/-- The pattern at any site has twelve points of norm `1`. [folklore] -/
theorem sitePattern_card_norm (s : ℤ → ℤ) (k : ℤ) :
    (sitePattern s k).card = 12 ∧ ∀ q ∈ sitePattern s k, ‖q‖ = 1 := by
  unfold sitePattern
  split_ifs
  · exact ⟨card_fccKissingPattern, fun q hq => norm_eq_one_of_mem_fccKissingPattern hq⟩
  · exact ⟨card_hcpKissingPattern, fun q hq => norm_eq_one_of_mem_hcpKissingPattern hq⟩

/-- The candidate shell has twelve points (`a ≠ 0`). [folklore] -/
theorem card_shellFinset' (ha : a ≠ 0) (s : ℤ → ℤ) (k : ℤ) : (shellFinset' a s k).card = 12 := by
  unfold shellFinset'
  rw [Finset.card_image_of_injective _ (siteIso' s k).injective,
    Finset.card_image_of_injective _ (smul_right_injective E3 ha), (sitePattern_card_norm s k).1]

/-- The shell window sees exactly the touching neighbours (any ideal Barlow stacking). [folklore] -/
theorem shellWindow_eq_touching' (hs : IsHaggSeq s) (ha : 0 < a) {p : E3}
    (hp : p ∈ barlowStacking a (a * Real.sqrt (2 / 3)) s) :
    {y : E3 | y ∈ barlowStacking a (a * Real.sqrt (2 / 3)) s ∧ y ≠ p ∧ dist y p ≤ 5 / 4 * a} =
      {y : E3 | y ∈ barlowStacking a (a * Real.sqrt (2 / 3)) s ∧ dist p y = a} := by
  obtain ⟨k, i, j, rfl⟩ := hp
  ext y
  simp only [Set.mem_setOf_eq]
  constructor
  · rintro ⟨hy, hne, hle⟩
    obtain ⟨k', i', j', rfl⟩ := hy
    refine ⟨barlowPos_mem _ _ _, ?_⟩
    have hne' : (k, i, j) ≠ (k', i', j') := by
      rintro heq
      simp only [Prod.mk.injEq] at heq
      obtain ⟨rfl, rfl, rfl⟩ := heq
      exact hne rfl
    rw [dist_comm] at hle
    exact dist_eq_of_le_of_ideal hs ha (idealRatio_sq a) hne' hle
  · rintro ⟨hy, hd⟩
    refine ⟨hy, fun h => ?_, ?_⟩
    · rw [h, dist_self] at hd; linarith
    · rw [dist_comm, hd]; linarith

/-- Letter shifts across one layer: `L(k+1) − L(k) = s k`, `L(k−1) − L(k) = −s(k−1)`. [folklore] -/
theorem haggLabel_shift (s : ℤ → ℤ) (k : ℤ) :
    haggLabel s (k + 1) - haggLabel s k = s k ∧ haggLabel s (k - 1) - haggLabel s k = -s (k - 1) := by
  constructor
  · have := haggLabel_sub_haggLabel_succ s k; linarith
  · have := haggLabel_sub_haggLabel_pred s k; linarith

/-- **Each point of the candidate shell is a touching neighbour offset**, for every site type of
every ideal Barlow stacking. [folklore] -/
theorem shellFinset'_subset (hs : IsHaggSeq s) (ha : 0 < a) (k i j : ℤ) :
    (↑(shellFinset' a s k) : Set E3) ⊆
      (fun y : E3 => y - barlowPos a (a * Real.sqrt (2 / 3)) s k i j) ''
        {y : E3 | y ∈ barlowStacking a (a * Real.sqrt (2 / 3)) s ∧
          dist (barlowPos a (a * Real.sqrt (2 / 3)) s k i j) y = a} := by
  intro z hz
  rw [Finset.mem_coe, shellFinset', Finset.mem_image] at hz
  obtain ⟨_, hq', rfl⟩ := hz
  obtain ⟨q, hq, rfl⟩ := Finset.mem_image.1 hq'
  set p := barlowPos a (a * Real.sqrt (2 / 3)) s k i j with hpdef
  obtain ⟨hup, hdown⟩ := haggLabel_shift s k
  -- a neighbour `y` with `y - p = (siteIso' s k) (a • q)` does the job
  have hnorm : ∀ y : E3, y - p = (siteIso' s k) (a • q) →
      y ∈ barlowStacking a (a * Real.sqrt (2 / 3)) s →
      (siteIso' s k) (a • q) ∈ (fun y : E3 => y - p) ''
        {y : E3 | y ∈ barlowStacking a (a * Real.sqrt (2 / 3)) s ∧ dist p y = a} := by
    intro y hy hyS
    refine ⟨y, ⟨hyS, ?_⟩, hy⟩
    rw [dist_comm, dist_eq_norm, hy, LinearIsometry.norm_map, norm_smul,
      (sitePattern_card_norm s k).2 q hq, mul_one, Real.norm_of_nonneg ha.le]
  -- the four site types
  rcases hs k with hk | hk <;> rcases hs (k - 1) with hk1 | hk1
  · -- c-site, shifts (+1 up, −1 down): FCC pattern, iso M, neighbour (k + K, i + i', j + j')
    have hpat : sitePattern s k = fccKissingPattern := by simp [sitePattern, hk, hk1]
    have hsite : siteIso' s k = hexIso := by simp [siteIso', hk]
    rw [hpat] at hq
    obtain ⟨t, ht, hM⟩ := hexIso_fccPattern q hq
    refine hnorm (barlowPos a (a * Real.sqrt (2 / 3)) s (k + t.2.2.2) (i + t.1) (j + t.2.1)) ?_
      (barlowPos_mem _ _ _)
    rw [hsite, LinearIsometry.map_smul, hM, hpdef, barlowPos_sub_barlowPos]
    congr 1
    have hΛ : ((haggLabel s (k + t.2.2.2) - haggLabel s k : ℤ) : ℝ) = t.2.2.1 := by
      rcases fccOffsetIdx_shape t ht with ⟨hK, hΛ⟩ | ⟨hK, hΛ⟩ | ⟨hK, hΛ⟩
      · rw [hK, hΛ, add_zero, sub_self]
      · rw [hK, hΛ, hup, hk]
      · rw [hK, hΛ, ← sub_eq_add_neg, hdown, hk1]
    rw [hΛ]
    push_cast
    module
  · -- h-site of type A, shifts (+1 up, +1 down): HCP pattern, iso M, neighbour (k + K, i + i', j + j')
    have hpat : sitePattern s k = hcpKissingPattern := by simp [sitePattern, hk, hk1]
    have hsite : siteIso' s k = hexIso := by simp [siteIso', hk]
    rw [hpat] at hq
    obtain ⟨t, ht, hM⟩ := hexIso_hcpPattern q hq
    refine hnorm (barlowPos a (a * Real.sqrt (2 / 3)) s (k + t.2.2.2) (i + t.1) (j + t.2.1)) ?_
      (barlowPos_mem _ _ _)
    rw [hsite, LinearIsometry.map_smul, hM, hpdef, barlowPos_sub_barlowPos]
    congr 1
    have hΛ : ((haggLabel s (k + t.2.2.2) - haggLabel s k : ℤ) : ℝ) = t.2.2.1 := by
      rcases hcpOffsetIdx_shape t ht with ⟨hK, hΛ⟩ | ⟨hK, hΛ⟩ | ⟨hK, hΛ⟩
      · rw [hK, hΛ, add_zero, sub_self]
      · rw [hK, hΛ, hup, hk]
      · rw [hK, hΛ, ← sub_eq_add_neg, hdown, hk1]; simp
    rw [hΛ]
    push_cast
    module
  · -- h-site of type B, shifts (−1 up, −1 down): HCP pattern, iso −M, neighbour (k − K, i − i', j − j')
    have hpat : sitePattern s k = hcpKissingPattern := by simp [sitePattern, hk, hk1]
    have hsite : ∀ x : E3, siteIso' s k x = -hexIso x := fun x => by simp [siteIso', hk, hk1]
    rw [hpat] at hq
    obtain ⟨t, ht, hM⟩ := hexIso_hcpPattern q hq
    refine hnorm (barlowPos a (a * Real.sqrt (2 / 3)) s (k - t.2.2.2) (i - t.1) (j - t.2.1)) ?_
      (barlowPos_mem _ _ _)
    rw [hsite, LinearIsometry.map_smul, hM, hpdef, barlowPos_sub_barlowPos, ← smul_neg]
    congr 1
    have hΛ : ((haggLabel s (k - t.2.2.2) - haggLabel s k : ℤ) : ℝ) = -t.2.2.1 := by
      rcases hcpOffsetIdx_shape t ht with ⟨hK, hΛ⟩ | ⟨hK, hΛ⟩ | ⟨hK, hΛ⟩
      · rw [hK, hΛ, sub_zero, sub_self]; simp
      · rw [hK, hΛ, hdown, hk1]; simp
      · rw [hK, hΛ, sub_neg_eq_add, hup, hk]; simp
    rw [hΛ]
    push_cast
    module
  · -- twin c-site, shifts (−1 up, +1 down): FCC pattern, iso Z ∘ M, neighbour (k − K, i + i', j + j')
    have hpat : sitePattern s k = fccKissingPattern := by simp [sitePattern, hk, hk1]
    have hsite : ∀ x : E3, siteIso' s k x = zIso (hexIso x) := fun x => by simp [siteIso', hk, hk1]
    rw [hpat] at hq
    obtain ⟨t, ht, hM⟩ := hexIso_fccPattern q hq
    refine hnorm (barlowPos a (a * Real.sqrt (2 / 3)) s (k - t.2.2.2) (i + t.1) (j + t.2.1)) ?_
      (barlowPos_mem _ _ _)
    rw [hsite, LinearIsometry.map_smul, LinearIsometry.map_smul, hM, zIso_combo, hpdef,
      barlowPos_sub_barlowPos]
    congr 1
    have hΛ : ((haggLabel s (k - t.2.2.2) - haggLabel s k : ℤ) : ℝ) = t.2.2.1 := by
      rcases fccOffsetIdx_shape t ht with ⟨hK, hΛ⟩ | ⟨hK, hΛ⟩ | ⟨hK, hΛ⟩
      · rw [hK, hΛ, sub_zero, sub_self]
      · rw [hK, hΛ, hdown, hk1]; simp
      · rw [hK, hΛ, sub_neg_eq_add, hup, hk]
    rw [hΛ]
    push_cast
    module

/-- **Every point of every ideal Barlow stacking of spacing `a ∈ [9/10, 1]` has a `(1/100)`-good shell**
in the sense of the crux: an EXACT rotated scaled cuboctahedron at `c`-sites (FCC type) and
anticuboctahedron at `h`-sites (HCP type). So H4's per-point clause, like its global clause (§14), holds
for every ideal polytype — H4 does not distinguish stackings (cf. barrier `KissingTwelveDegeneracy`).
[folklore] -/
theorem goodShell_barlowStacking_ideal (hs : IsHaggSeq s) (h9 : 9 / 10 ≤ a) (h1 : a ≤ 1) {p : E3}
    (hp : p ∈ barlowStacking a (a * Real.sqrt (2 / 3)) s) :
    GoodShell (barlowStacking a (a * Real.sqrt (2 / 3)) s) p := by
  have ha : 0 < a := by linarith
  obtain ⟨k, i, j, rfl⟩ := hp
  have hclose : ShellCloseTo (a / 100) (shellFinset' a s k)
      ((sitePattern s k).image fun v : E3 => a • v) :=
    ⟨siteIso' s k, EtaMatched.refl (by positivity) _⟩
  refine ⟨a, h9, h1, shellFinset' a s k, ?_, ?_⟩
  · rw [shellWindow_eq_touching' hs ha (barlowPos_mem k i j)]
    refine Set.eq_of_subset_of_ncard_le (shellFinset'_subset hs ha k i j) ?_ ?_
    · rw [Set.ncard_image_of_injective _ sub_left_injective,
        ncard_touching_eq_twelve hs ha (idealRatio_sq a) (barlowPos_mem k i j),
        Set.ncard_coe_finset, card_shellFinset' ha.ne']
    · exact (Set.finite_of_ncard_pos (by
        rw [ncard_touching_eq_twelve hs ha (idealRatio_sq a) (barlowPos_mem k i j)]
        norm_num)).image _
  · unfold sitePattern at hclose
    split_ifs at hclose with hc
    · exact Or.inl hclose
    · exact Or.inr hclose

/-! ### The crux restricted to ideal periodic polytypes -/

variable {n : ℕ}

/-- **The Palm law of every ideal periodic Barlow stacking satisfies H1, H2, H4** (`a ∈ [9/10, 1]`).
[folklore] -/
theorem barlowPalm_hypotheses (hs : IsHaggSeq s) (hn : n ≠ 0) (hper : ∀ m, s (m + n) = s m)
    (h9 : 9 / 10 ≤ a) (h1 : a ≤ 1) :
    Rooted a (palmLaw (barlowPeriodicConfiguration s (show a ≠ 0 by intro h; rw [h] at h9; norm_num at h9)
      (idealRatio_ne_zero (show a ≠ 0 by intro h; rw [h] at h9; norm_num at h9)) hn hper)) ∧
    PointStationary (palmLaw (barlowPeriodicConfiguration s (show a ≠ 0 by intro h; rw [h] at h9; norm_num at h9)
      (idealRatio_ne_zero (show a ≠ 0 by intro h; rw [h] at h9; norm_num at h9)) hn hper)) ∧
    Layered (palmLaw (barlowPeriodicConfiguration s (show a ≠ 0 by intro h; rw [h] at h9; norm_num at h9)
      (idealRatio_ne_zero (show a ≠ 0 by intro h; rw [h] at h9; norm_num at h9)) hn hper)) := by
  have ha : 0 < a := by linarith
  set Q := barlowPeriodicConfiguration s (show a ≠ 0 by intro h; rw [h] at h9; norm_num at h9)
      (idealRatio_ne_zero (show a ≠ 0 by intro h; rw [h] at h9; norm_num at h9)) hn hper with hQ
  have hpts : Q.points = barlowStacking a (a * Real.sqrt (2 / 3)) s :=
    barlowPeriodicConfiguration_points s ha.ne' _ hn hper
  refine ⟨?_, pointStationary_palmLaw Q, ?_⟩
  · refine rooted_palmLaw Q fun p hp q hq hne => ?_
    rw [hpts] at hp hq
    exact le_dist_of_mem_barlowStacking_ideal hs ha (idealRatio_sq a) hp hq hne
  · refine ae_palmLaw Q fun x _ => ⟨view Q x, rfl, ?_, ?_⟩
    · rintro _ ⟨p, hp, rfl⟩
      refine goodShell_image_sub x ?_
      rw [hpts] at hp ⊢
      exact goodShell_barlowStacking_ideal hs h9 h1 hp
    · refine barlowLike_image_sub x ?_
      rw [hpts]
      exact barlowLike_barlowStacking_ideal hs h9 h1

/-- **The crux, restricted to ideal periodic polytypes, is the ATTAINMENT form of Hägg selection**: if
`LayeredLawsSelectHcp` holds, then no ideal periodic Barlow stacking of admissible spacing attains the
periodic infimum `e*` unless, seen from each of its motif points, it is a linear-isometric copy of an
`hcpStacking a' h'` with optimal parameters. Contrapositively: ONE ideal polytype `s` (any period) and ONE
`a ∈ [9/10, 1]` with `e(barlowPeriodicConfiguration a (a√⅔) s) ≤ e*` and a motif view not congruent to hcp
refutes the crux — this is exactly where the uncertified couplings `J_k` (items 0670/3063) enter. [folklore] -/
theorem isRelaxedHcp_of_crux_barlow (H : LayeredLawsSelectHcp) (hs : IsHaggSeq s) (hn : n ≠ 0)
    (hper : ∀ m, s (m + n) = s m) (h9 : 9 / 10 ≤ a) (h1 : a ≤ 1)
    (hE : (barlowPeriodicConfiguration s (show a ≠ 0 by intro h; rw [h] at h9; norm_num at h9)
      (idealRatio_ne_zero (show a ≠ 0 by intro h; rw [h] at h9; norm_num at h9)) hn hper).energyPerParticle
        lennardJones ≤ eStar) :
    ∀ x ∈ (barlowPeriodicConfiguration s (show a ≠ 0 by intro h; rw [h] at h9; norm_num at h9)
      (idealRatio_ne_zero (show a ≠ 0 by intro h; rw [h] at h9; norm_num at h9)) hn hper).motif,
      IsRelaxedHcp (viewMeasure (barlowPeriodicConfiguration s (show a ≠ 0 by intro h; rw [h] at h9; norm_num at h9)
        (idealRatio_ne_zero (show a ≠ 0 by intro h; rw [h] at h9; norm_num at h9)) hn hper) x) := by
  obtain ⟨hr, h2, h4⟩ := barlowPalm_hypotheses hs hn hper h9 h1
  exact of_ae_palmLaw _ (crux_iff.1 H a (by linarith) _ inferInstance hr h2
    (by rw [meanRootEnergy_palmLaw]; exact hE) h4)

────────

### [PROBLEM]
Scan the records above for the word "motif". Copy each line that has it.

### [SOLUTION TO THIS EXERCISE]
periodic infimum `e*` unless, seen from each of its motif points, it is a linear-isometric copy of an
`a ∈ [9/10, 1]` with `e(barlowPeriodicConfiguration a (a√⅔) s) ≤ e*` and a motif view not congruent to hcp
      (idealRatio_ne_zero (show a ≠ 0 by intro h; rw [h] at h9; norm_num at h9)) hn hper).motif,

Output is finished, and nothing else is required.